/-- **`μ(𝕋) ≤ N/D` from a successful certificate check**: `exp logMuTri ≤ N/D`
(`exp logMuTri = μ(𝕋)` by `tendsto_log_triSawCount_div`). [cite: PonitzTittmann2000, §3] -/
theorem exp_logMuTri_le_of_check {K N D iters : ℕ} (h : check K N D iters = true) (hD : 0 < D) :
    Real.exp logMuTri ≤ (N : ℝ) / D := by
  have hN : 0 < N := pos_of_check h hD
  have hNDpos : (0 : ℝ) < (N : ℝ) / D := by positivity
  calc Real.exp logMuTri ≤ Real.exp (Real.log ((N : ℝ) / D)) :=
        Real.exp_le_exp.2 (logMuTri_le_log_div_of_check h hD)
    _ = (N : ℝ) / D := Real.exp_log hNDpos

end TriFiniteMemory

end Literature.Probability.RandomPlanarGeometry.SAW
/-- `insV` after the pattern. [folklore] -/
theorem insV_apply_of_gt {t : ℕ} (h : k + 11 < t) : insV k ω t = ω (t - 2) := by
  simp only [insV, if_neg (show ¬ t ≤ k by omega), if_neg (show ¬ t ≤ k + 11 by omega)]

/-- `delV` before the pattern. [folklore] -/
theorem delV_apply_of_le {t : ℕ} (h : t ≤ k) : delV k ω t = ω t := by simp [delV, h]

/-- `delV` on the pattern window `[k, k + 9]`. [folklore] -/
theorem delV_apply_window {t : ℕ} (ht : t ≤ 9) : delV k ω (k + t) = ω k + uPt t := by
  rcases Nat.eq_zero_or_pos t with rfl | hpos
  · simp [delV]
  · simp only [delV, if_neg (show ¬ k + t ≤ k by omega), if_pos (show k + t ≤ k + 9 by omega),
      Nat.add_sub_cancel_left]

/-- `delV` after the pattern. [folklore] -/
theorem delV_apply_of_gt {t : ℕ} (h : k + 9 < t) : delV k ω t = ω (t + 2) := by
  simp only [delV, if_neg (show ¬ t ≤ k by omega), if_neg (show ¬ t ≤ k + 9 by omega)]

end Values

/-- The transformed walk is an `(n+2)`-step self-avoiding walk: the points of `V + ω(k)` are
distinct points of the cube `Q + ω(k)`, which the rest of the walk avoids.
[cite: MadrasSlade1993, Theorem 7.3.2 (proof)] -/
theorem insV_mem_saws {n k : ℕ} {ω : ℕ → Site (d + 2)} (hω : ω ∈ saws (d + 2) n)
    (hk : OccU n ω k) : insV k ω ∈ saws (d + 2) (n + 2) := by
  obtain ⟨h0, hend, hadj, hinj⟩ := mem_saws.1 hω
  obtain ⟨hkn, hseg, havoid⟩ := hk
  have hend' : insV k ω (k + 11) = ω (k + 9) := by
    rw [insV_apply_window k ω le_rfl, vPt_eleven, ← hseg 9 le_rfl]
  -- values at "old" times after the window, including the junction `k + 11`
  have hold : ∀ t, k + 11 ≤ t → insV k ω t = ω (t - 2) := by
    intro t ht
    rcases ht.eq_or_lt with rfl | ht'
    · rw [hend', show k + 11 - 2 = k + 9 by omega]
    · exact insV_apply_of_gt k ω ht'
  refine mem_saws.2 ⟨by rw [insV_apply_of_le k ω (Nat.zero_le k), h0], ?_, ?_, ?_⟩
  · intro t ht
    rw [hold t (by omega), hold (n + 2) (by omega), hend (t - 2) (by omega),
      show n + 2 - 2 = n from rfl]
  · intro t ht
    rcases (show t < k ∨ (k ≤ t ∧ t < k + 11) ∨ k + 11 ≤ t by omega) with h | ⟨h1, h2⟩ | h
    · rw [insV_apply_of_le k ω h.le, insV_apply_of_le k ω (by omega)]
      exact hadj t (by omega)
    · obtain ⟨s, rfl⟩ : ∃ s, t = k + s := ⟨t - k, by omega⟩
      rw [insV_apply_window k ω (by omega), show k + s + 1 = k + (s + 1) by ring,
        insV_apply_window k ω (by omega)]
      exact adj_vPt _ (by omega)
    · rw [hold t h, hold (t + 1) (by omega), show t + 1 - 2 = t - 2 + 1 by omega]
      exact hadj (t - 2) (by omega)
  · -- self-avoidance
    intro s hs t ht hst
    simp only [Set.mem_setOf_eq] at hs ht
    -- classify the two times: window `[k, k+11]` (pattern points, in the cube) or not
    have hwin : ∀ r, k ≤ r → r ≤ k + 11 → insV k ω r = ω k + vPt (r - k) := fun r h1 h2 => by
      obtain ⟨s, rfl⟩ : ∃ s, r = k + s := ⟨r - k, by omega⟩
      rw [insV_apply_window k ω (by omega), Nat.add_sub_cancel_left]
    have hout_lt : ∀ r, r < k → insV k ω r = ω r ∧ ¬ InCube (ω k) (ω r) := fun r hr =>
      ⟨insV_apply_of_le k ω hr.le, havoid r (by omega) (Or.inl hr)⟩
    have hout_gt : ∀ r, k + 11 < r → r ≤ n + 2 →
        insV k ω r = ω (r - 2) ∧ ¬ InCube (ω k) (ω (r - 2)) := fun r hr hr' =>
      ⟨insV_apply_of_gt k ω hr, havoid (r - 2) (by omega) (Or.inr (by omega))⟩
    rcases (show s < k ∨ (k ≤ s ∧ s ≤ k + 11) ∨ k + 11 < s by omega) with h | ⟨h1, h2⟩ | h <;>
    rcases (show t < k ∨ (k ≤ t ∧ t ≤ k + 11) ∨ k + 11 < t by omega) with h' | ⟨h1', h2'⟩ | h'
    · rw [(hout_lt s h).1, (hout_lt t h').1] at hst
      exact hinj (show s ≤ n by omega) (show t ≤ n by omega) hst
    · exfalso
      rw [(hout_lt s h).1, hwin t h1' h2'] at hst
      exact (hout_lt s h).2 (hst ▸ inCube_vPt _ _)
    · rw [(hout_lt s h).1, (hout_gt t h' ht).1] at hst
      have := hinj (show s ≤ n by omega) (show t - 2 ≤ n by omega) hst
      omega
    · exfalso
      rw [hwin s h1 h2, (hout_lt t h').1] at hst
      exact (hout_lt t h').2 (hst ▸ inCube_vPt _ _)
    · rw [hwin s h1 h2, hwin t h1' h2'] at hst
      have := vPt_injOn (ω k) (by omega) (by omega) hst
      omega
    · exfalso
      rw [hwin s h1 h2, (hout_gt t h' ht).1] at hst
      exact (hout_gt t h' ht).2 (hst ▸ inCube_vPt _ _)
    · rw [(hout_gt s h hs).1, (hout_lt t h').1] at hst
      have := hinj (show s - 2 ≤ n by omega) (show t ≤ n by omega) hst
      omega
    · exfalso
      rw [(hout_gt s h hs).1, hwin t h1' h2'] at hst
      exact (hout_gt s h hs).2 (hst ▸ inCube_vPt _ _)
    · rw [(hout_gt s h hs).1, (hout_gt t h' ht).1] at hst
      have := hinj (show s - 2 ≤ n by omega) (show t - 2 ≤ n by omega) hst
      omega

++++++

WORK TO BE COMPLETED: Would you please return all lines from the listing above that contain "delV"?

OUTPUT BELOW:
/-- `delV` before the pattern. [folklore] -/
theorem delV_apply_of_le {t : ℕ} (h : t ≤ k) : delV k ω t = ω t := by simp [delV, h]
/-- `delV` on the pattern window `[k, k + 9]`. [folklore] -/
theorem delV_apply_window {t : ℕ} (ht : t ≤ 9) : delV k ω (k + t) = ω k + uPt t := by
  · simp [delV]
  · simp only [delV, if_neg (show ¬ k + t ≤ k by omega), if_pos (show k + t ≤ k + 9 by omega),
/-- `delV` after the pattern. [folklore] -/
theorem delV_apply_of_gt {t : ℕ} (h : k + 9 < t) : delV k ω t = ω (t + 2) := by
  simp only [delV, if_neg (show ¬ t ≤ k by omega), if_neg (show ¬ t ≤ k + 9 by omega)]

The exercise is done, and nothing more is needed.